WHAT IS BEING ASKED
Only one stretch of the listing below is wanted: every line from the first to the line containing "d L j (x′,z′)|", set down exactly.
::::::::
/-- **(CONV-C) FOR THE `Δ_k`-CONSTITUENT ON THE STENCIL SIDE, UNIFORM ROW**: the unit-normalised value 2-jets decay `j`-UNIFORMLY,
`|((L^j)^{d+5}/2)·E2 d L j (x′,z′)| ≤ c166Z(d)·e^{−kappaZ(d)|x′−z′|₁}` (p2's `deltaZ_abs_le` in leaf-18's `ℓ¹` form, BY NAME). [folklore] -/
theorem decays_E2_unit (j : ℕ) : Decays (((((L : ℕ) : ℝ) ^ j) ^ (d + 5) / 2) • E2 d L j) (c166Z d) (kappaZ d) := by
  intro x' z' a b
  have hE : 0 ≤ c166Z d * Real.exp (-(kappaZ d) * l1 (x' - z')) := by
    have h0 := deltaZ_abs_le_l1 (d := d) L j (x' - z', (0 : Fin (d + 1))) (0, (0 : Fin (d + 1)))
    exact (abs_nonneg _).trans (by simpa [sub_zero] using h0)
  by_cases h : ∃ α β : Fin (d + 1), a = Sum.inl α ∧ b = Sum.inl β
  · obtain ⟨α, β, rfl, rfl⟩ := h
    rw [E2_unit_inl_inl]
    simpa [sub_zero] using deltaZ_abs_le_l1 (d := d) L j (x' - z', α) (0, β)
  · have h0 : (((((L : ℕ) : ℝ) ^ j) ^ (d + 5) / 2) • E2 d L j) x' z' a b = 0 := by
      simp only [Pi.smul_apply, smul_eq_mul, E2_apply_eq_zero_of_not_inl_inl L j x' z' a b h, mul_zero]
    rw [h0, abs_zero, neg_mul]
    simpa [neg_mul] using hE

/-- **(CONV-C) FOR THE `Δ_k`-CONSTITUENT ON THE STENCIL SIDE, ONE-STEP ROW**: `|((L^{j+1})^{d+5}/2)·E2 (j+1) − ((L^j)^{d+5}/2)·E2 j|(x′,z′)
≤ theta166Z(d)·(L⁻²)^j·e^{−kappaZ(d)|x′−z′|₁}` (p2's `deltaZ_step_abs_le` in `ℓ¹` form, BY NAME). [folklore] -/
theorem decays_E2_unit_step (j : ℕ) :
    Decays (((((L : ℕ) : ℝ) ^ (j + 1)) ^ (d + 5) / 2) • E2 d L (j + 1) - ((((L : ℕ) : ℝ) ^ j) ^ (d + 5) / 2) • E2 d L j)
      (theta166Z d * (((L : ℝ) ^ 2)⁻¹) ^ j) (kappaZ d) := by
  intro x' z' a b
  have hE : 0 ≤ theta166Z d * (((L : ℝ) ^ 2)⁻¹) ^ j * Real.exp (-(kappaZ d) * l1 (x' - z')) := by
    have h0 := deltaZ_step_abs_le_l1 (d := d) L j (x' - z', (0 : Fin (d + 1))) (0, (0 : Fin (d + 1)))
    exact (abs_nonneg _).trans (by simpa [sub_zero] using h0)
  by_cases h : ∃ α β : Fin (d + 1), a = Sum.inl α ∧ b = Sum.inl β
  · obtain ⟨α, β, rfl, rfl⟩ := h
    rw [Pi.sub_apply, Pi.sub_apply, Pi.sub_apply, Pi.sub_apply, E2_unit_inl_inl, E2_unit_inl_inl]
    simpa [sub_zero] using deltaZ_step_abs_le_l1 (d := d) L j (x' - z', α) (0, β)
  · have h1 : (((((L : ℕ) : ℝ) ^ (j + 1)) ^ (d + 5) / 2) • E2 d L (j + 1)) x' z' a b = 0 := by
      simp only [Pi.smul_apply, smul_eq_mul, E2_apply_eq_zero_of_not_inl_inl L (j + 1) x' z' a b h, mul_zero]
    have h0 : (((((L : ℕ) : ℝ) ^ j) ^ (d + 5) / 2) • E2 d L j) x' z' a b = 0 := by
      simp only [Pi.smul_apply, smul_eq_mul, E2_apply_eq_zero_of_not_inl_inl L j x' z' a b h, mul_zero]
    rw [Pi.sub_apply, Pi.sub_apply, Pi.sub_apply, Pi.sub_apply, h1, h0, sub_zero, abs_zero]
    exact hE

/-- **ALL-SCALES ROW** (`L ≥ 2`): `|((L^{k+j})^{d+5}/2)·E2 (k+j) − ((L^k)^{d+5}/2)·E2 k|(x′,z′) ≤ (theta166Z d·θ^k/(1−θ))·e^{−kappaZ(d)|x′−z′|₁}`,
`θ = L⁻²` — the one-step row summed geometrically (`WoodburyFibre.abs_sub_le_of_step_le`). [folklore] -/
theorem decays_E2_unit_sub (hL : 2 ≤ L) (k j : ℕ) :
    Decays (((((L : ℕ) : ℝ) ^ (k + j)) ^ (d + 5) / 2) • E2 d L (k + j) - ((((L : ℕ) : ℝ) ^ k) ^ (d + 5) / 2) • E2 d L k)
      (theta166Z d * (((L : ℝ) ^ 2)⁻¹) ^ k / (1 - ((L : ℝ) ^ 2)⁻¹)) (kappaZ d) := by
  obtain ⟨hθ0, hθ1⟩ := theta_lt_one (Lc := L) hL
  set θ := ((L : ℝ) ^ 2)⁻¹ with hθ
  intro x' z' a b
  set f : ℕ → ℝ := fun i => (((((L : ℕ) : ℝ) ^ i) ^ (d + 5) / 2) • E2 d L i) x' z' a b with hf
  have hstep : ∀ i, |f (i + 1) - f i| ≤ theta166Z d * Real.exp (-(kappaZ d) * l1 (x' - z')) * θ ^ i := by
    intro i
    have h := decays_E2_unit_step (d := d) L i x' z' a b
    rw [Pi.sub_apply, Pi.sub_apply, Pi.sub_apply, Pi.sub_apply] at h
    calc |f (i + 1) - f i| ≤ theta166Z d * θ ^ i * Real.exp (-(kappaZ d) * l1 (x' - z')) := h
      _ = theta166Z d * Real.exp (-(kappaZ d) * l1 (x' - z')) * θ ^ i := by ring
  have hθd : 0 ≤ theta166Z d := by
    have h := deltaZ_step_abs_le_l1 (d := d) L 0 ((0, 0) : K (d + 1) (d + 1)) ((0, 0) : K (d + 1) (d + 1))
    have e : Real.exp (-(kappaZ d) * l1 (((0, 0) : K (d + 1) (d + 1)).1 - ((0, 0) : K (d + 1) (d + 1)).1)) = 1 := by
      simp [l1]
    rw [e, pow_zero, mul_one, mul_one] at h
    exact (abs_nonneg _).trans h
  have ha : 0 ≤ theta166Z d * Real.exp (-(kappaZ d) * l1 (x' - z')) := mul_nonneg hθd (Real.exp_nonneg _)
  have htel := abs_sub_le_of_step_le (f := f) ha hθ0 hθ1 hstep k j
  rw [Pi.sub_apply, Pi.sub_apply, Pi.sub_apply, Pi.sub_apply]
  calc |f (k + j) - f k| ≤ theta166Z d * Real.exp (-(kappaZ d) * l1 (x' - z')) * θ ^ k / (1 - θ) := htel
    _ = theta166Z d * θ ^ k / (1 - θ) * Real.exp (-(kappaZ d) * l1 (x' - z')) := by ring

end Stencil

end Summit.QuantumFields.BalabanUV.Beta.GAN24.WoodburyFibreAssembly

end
::::::::
SOLUTION TO THIS PROBLEM
/-- **(CONV-C) FOR THE `Δ_k`-CONSTITUENT ON THE STENCIL SIDE, UNIFORM ROW**: the unit-normalised value 2-jets decay `j`-UNIFORMLY,
`|((L^j)^{d+5}/2)·E2 d L j (x′,z′)| ≤ c166Z(d)·e^{−kappaZ(d)|x′−z′|₁}` (p2's `deltaZ_abs_le` in leaf-18's `ℓ¹` form, BY NAME). [folklore] -/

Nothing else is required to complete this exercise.